Find concentration of [H+] after mixing 15 mL, 0.1M H2SO4 and 15 mL 0.1M NaOH :-
(i) 5 × 10^-2
(ii) 10^-7
(iii) 1 × 10^-2
(iv) 2 × 10^-2​

Answer 1

Given :

• Volume of H₂SO₄ = 15ml
• Molarity of H₂SO₄ = 0.1 M
• Volume of NaOH = 15 ml
• Molarity of NaOH = 0.1 M

To find :

Concentration of [H⁺] ion after mixing given Solution

Solution :

H₂SO₄ is strong acid and NaOH is strong base, therefore on mixing neutralization reaction will occur.

H₂SO₄ + 2NaOH ➝ Na₂SO₄ + 2H₂O

________________________________

Now we will find number of moles of each reactant and hence limiting reactant.

Note -

[ Formula used - Number of mole = Molarity × volume in L ]

1) Moles of H₂SO₄ = molarity of H₂SO₄ × volume of H₂SO₄

➝ moles of H₂SO₄ = 0.1 × (15/1000)

➝ moles of H₂SO₄ = 1.5 /1000 mol

➝ moles of H₂SO₄ = 1.5 milimole

2) Moles of NaOH = molarity of NaOH × volume of NaOH

➝ moles of NaOH = 0.1 × (15/1000)

➝ moles of NaOH = 1.5 /1000 mol

➝ moles of NaOH = 1.5 milimole

________________________________

Now , according to balanced chemical equation

➝ 2 mole of NaOH require 1 mole of H₂SO₄ for neutralization

➝ 1 mole of NaOH require 1/2 mole of H₂SO₄ for neutralization

➝ 1.5 milimoles of NaOH will require 1.5/2 milimole of H₂SO₄ for neutralization

➝ 1.5 milimoles of NaOH will require 0.75 milimole of H₂SO₄ for neutralization

From above it is clear that NaOH is limiting reactant and will be utilised completely.
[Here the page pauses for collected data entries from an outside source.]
/-! ### The one-variable mechanism: derivatives of a quotient `u/v` with `|v| ≳ r²` -/

/-- **Derivatives of a quotient by power counting.** Fix `M, a ∈ ℕ`, `c₀ > 0`, `B ≥ 0`. For every
`m` there is `C ≥ 0` such that: whenever `u, v : ℝ → ℂ` are `C^M` at `t`, `0 < r`, `m ≤ M`,
`c₀ r² ≤ ‖v(t)‖`, `‖v^{(ℓ)}(t)‖ r^ℓ ≤ B r²` for `1 ≤ ℓ ≤ M` and `‖u^{(ℓ)}(t)‖ r^{a+ℓ} ≤ B` for
`ℓ ≤ M`, then `‖(u/v)^{(m)}(t)‖ r^{a+2+m} ≤ C`. Proof: Leibniz on `(u/v) · v = u` near `t`, isolate
the top term, induct (Hara's (4.21)–(4.27) with the bookkeeping "each term has `(m-i)` derivatives on
`v`, costing `r^{2-(m-i)}`, and `i < m` on `u/v`, costing `r^{-a-2-i}`").
[cite: Hara2008, proof of Lemma 4.1 (§4.2, (4.21)–(4.27))] -/
theorem norm_iteratedDeriv_div_mul_pow_le (M a : ℕ) {c₀ B : ℝ} (hc₀ : 0 < c₀) (hB : 0 ≤ B) (m : ℕ) :
    ∃ C : ℝ, 0 ≤ C ∧ ∀ (u v : ℝ → ℂ) (t r : ℝ), 0 < r → m ≤ M →
      ContDiffAt ℝ M u t → ContDiffAt ℝ M v t →
      c₀ * r ^ 2 ≤ ‖v t‖ →
      (∀ ℓ : ℕ, 1 ≤ ℓ → ℓ ≤ M → ‖iteratedDeriv ℓ v t‖ * r ^ ℓ ≤ B * r ^ 2) →
      (∀ ℓ : ℕ, ℓ ≤ M → ‖iteratedDeriv ℓ u t‖ * r ^ (a + ℓ) ≤ B) →
      ‖iteratedDeriv m (fun s => u s / v s) t‖ * r ^ (a + 2 + m) ≤ C := by
  induction m using Nat.strong_induction_on with
  | _ m ih =>
  choose! C hC using ih
  have hC0 : ∀ i ∈ Finset.range m, 0 ≤ C i := fun i hi => (hC i (Finset.mem_range.1 hi)).1
  refine ⟨(B + ∑ i ∈ Finset.range m, (m.choose i : ℝ) * C i * B) / c₀, ?_, ?_⟩
  · refine div_nonneg (add_nonneg hB (Finset.sum_nonneg fun i hi => ?_)) hc₀.le
    exact mul_nonneg (mul_nonneg (Nat.cast_nonneg _) (hC0 i hi)) hB
  intro u v t r hr hmM hu hv hv0 hvl hul
  have hr2 : 0 < r ^ 2 := pow_pos hr 2
  have hvt : v t ≠ 0 := by
    intro h0
    rw [h0, norm_zero] at hv0
    nlinarith [mul_pos hc₀ hr2]
  -- the quotient and its regularity
  set w : ℝ → ℂ := fun s => u s / v s with hw_def
  have hw : ContDiffAt ℝ M w t := by
    have h1 : ContDiffAt ℝ M (fun s => u s * (v s)⁻¹) t := hu.mul (hv.inv hvt)
    have h2 : w = fun s => u s * (v s)⁻¹ := funext fun s => div_eq_mul_inv _ _
    rw [h2]
    exact h1
  have hmM' : (m : WithTop ℕ∞) ≤ (M : WithTop ℕ∞) := by exact_mod_cast hmM
  -- Leibniz for `w · v = u` near `t`
  have hL := iteratedDeriv_fun_mul (hw.of_le hmM') (hv.of_le hmM')
  have hev : (fun s => w s * v s) =ᶠ[𝓝 t] u := by
    filter_upwards [hv.continuousAt.eventually_ne hvt] with s hs
    simp only [hw_def]
    exact div_mul_cancel₀ (u s) hs
  rw [hev.iteratedDeriv_eq m, Finset.sum_range_succ, Nat.choose_self, Nat.sub_self, iteratedDeriv_zero,
    Nat.cast_one, one_mul] at hL
  -- `w^{(m)}(t) v(t) = u^{(m)}(t) - Σ_{i<m} (m choose i) w^{(i)}(t) v^{(m-i)}(t)`
  set D : ℂ := iteratedDeriv m w t with hD_def
  set S : ℝ := ∑ i ∈ Finset.range m,
    (m.choose i : ℝ) * ‖iteratedDeriv i w t‖ * ‖iteratedDeriv (m - i) v t‖ with hS_def
  have hD : D * v t = iteratedDeriv m u t -
      ∑ i ∈ Finset.range m, (m.choose i : ℂ) * iteratedDeriv i w t * iteratedDeriv (m - i) v t := by
    rw [hL]
    ring
  have hnorm : ‖D‖ * ‖v t‖ ≤ ‖iteratedDeriv m u t‖ + S := by
    rw [← norm_mul, hD]
    refine (norm_sub_le _ _).trans (add_le_add le_rfl ?_)
    refine (norm_sum_le _ _).trans (le_of_eq (Finset.sum_congr rfl fun i _ => ?_))
    rw [norm_mul, norm_mul, Complex.norm_natCast]
  -- power counting
  have hmain : ‖D‖ * r ^ (a + 2 + m) * c₀ * r ^ 2 ≤
      (B + ∑ i ∈ Finset.range m, (m.choose i : ℝ) * C i * B) * r ^ 2 := by
    have hsum : S * r ^ (a + 2 + m) ≤ (∑ i ∈ Finset.range m, (m.choose i : ℝ) * C i * B) * r ^ 2 := by
      rw [hS_def, Finset.sum_mul, Finset.sum_mul]
      refine Finset.sum_le_sum fun i hi => ?_
      have him : i < m := Finset.mem_range.1 hi
      have hexp : a + 2 + m = (a + 2 + i) + (m - i) := by omega
      have hwi : ‖iteratedDeriv i w t‖ * r ^ (a + 2 + i) ≤ C i :=
        (hC i him).2 u v t r hr (le_trans him.le hmM) hu hv hv0 hvl hul
      have hvi : ‖iteratedDeriv (m - i) v t‖ * r ^ (m - i) ≤ B * r ^ 2 :=
        hvl (m - i) (by omega) (le_trans (Nat.sub_le m i) hmM)
      have hPnn : 0 ≤ ‖iteratedDeriv (m - i) v t‖ * r ^ (m - i) := by positivity
      calc (m.choose i : ℝ) * ‖iteratedDeriv i w t‖ * ‖iteratedDeriv (m - i) v t‖ * r ^ (a + 2 + m)
          = (m.choose i : ℝ) * ((‖iteratedDeriv i w t‖ * r ^ (a + 2 + i)) *
              (‖iteratedDeriv (m - i) v t‖ * r ^ (m - i))) := by
            rw [hexp, pow_add]
            ring
        _ ≤ (m.choose i : ℝ) * (C i * (B * r ^ 2)) := by
            refine mul_le_mul_of_nonneg_left ?_ (Nat.cast_nonneg _)
            exact mul_le_mul hwi hvi hPnn (hC0 i hi)
        _ = (m.choose i : ℝ) * C i * B * r ^ 2 := by ring
    have hu' : ‖iteratedDeriv m u t‖ * r ^ (a + 2 + m) ≤ B * r ^ 2 := by
      have h := hul m hmM
      calc ‖iteratedDeriv m u t‖ * r ^ (a + 2 + m) = ‖iteratedDeriv m u t‖ * r ^ (a + m) * r ^ 2 := by
            ring
        _ ≤ B * r ^ 2 := mul_le_mul_of_nonneg_right h hr2.le
    calc ‖D‖ * r ^ (a + 2 + m) * c₀ * r ^ 2 = ‖D‖ * (c₀ * r ^ 2) * r ^ (a + 2 + m) := by ring
      _ ≤ ‖D‖ * ‖v t‖ * r ^ (a + 2 + m) := by gcongr
      _ ≤ (‖iteratedDeriv m u t‖ + S) * r ^ (a + 2 + m) := by gcongr
      _ = ‖iteratedDeriv m u t‖ * r ^ (a + 2 + m) + S * r ^ (a + 2 + m) := by ring
      _ ≤ B * r ^ 2 + (∑ i ∈ Finset.range m, (m.choose i : ℝ) * C i * B) * r ^ 2 :=
          add_le_add hu' hsum
      _ = (B + ∑ i ∈ Finset.range m, (m.choose i : ℝ) * C i * B) * r ^ 2 := by ring
  have h2 : ‖D‖ * r ^ (a + 2 + m) * c₀ ≤ B + ∑ i ∈ Finset.range m, (m.choose i : ℝ) * C i * B :=
    le_of_mul_le_mul_right hmain hr2
  rw [le_div_iff₀ hc₀]
  exact h2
And after completion of reaction only H₂SO₄ will remain in Solution

________________________________

Amount of H₂SO₄ left = Initial amount - amount utilised in reaction

➝ Amount of H₂SO₄ left = 1.5 milimoles - 0.75 milimoles

➝ Amount of H₂SO₄ left = 0.75 milimoles

________________________________

H₂SO₄ ➝ 2H⁺ + SO₄²⁻

From this reaction it is clear that

1 mole of H₂SO₄ will give 2 mole of H⁺ ion

➝ 0.75 milimole of H₂SO₄ will give 2×0.75 milimole of H⁺ ion

➝ 0.75 milimole of H₂SO₄ will give 1.5 milimole of H⁺ ion

________________________________

Therefore.

• Amount of H⁺ ion Present in solution = 1.5 milimole
• Final volume of Solution = 15ml + 15ml = 30ml

Concentration of H⁺ ion = Molarity of H⁺ ion

➝ Concentration of H⁺ ion = Number of mole of H⁺ ion ÷ Volume of Solution in L

$\sf \implies \:Concentration \: of \: H^+ \: ion = \: \dfrac{1.5 \times {10}^{ - 3} }{30 \times {10}^{ - 3} } \: M\\ \\ \sf \implies \:Concentration \: of \: H^+ \: ion = \: \dfrac{1.5 }{30 } \: M \\ \\ \sf \implies \:Concentration \: of \: H^+ \: ion = \: \dfrac{15 }{300 } \: M \\ \\ \sf \implies \:Concentration \: of \: H^+ \: ion = \: \dfrac{15 }{3 } \: \times {10}^{ - 2} \: M \\ \\ \sf \implies \:Concentration \: of \: H^+ \: ion = \: \bold{ 5 \: \times {10}^{ - 2} \: M}$

________________________________

ANSWER:

Option (i) 5 × 10⁻² M